* [EXERCISE BRIEF]
Only the lines of the data below from the one with "(by norm_num) (by norm_num) (by norm_num) (by norm_num) ?_ hi'" through the one with "2 (by norm_num) (by norm_num) (by norm_num)" are wanted. Repeat them exactly.

*** INPUT RECORDS ***

import Summits.ABC.IUTFork.Conditional.WRowHexLamSevenTriplesTwelve
import Summits.ABC.IUTFork.Conditional.WRowUnconditionalCellsSlot
import HarnessLib

/-!
# R-W WINDOW numerics («W:HEX-AXIS-REST», `k = 12`, part (C)) — the ARITHMETIC `hcell` of the inhabited band `l ≥ 20071` of the HEX class `k = 12`:
# the slot socket's cells at every bad prime of `(7¹² + 4)·(7¹² − 4)·2·7¹²`, uniformly in the prime level `l`

PROOF-ONLY file (D-0012; 0 definitions, 0 `Prop` facts) of the abc-iut cell — branch C certificate seat abc-iut-C-cert-1 (gen 8), row «W:HEX-AXIS-REST»
(abc-iut-plan C-R105 (b)), GENERATED with abc-iut-w5-d107 gen 9's «W:HEX-INHABITED-BANDS» generator gen_hex.py (HOME/staging/W/w5-d107/gen9/; config k = 12,
A₇ = 5, L0 = 20071, exact level 20071) — the text below is theirs in shape, credited line by line; the arithmetic `WRow.hcell_lamSeven_twelve_all` lives in
`WRowHexLamSevenTwelveCells.lean`, the band theorems in `WRowHexLamSevenTwelveAllLevels.lean`. The R-W numerics lead's table of record
(HOME/plan/rescue/R-W/WINDOW-TABLE.tsv v4.42) has NO `k = 12` row at these levels (beyond the table); BY NAME the REFUTED side covers every prime
`11 ≤ l ≤ 20063` (W-neg-2 `HexRad.…_rad_eleven` ≤ 479 · rh-typ-4 twelve bands ≤ 3361 · this seat's `WRowHexLamSevenTwelveRefutedBand` 3363–20063); this band is every prime
`l ≥ 20071` (floor-free from 20075; `l = 20071` by the exact top-label cell `WRow.hexcell_twelve_small`) (two desks agree: this seat's slot-model check and abc-iut-W-num-5 g5's engine C, STATUS 07:20:50Z). This file decides them on the INHABITED side by ONE theorem. KEY REMARK: `λ_12 = (7¹² + 4)/(2·7¹²) =
13841287205/27682574402` is the Frey–Legendre point `a/c` of the abc triple `13841287205 + 13841287197 = 27682574402` (`gcd = 1`: both summands odd, difference `8`), so abc-iut-W-row-1's
INTEGER-SLOT triple socket `WRow.licence_triple_unconditional_slot` (`Cor312LicenceTripleUnconditionalSlot`, inner radius `max(1, ⌊e/(p−1)⌋)` at every
odd bad prime) applies VERBATIM at a SYMBOLIC level `l`; its arithmetic hypothesis `hcell` is discharged uniformly in `l` — per bad prime `p` of
`abc = 2 · 3 · 5 · 7¹² · 17 · 71 · 149 · 157 · 1657 · 6961 · 39217` the admissible ramification indices are `e = m_p·l·n`, `e` is off the cyclotomic indices, and with ONE fixed
envelope exponent per prime (A_3 = 0, A_5 = 0, A_7 = 5, A_17 = 0, A_71 = 0, A_149 = 0, A_157 = 0, A_1657 = 0, A_6961 = 0, A_39217 = 0) the two floor-free END-LABEL cells (`WRow.cell_wild_of_ends` p485154 / `WRow.cell_tameslot_of_ends`) are
quadratics in `(l−1)/2` settled by `nlinarith`; the result is then TRANSPORTED from the carrier `ratPoint (13841287205/27682574402)` to the table's carrier
`ratPoint ((2 : ℚ)⁻¹ + 2/7^12)` (`lamSeven_eq_hex12`). Nothing of abc-iut-W-row-1 / W-neg-1 / W-neg-2 / c312-5 / w4-d094 is restated: consumed BY NAME
through the socket. TAKES NO SIDE on [IUTchIII] Cor. 3.12 (S. Mochizuki, *Inter-universal Teichmüller theory III*, Cor. 3.12 p. 173–174; Step (xi-f)
p. 184) or on any author; «inhabited as typed» ≠ «asserted in print».

WHAT IS PROVED (namespace `Summit.ABC.IUTFork.Conditional`): `isABCTriple_hex12`, `lamSeven_eq_hex12`, `eq_of_prime_dvd_triple_hex12`, `factorization_triple_hex12`,
`WRow.hcell_lamSeven_twelve_all` (the arithmetic, every prime `l ≥ 20071`), **`WRow.licence_lamSeven_twelve_all`** — for `k = 12`, EVERY prime `l ≥ 20071`, EVERY genuine
Θ-volume datum `T` at `(ratPoint (1/2 + 2/7^k), l)` and EVERY pair of realising Θ- and q-ideles, abc-iut-c312-1's `Thm311ToCor312.Licence` HOLDS at
`settingPrVolSharp (pilotDataOfK T.D T.K) …`; **`WRow.exists_qPinned_and_hull_lamSeven_twelve_all`** — branch C's «∃ ρ qK, QPinned ∧ PilotKummerCompatHull» there, any
columns. READING (neutral; numbers, not adjectives): the per-datum S_H object of the window certificates' binders (`hSHw` p447945 / `hSHwBad` p453137) is
INHABITED at the whole datum class `(λ_12, l)` for every prime `l ≥ 20071`; no number-level and no local-type hypothesis is consumed. Admissibility / (P6) /
Szpiro-badness of `(ratPoint λ_12, l)` and NON-EMPTINESS of the datum type are NOT claimed. HONEST SCOPE: OUR sharp containers; STRONGER-THAN-PRINT hull
reading; nothing about the printed inequality or any author's intended hull; typed ≠ proved; instantiated ≠ endorsed; no abc claim.
[cite: Mochizuki2012, IUTchI Def. 3.1 (b),(c) pp. 61–62, Rmk. 3.1.5 p. 65, Ex. 3.2 (iv) p. 71; IUTchIII Cor. 3.12 Step (xi-f) p. 184; IUTchIV Prop. 1.1 p. 9, Prop. 1.2 (i)(ii) p. 10, Prop. 1.4 (ii) p. 13, Cor. 2.2 (ii) proof (P5) p. 46]
[cite: DupuyHilado2025, §3.3, §3.4, §4.9, §4.12] [cite: NeukirchANT1999, Ch. II (5.5)–(5.7)] [claim: Mochizuki2012, status: disputed] for every IUT sentence.
-/

noncomputable section

open Set Function Metric NumberField IsDedekindDomain

namespace Summit.ABC.IUTFork.Conditional

open Thm311 Thm311.Real Cor312 Cor312Vol Cor312Prov Literature.IUT.LogThetaLattice Literature.IUT.LogVolume
  Literature.IUT.HodgeTheaters Literature.IUT.LogVolume.Cor22
open Literature.NumberTheory.NumberFields Literature.NumberTheory.GaloisRepresentations.Ultrametric
open Literature.NumberTheory.DiophantineGeometry Literature.NumberTheory.DiophantineGeometry.GenEll


/-! ## The exact cells at `l = 20071` (below the floor-free threshold `20075` of the `p = 7` branch) -/

/-- **The exact integer cells at `p = 7` for `k = 12` at the single level `l = 20071`** (below the floor-free threshold of the `p = 7` branch; `e = 5·l·n`,
exponents `5`/`6`, slot `⌊e/6⌋`): for `n = 1` only the TOP label needs the floor (one `decide`; the labels below by the floor-free ends at `n₀ = 1` on
`L = 10034`), every `n ≥ 2` by the floor-free base cell at `n₀ = 2` (`WRow.cell_tameslot_of_ends`). Desk: this seat's slot-model check = abc-iut-W-num-5 g5 engine C. [folklore] -/
theorem WRow.hexcell_twelve_small {l : ℕ} (hl : l = 20071) {n : ℕ} (hn : 1 ≤ n) {i : ℕ} (hi : i < (l - 1) / 2) :
    ((5 * l * n : ℕ) : ℤ) * ((((i + 1 : ℕ) : ℤ) ^ 2 * ((5 * l * n * (2 * 12) / (2 * l) : ℕ) : ℤ) -
            ((i + 1 : ℕ) : ℤ) * (((5 * l * n - 1 : ℕ) : ℕ) : ℤ) -
            ((i + 2 : ℕ) : ℤ) * ((((max 1 (5 * l * n / (7 - 1))) : ℕ) : ℤ))) / ((5 * l * n : ℕ) : ℤ)) +
          ((i + 2 : ℕ) : ℤ) * min (((7 : ℕ) : ℤ) ^ 5 - ((5 : ℕ) : ℤ) * ((5 * l * n : ℕ) : ℤ))
            (((7 : ℕ) : ℤ) ^ 6 - ((6 : ℕ) : ℤ) * ((5 * l * n : ℕ) : ℤ)) ≤
        ((5 * l * n * (2 * 12) / (2 * l) : ℕ) : ℤ) := by
  subst hl
  rcases Nat.lt_or_ge n 2 with hn2 | hn2
  · obtain rfl : n = 1 := by omega
    rcases Nat.lt_or_ge i 10034 with hi' | hi'
    · refine WRow.cell_tameslot_of_ends ((7 : ℕ) : ℤ) (5 * 20071) (7 - 1) 16725 (2 * 12) (2 * 20071) 5 6 10034 1 (by norm_num) (by norm_num) (by norm_num)
        (by norm_num) (by norm_num) (by norm_num) (by norm_num) ?_ hi' (le_refl 1)
      rintro i (rfl | hi'')
      · norm_num
      · obtain rfl : i = 10033 := by omega
        norm_num
    · norm_num at hi
      obtain rfl : i = 10034 := by omega
      decide +kernel
  · refine WRow.cell_tameslot_of_ends ((7 : ℕ) : ℤ) (5 * 20071) (7 - 1) 16725 (2 * 12) (2 * 20071) 5 6 10035 2 (by norm_num) (by norm_num) (by norm_num)
      (by norm_num) (by norm_num) (by norm_num) (by norm_num) ?_ hi hn2
    rintro i (rfl | hi')
    · norm_num
    · obtain rfl : i = 10034 := by omega
      norm_num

*** End of INPUT RECORDS ***

* [TASK SOLUTION]
        (by norm_num) (by norm_num) (by norm_num) (by norm_num) ?_ hi' (le_refl 1)
      rintro i (rfl | hi'')
      · norm_num
      · obtain rfl : i = 10033 := by omega
        norm_num
    · norm_num at hi
      obtain rfl : i = 10034 := by omega
      decide +kernel
  · refine WRow.cell_tameslot_of_ends ((7 : ℕ) : ℤ) (5 * 20071) (7 - 1) 16725 (2 * 12) (2 * 20071) 5 6 10035 2 (by norm_num) (by norm_num) (by norm_num)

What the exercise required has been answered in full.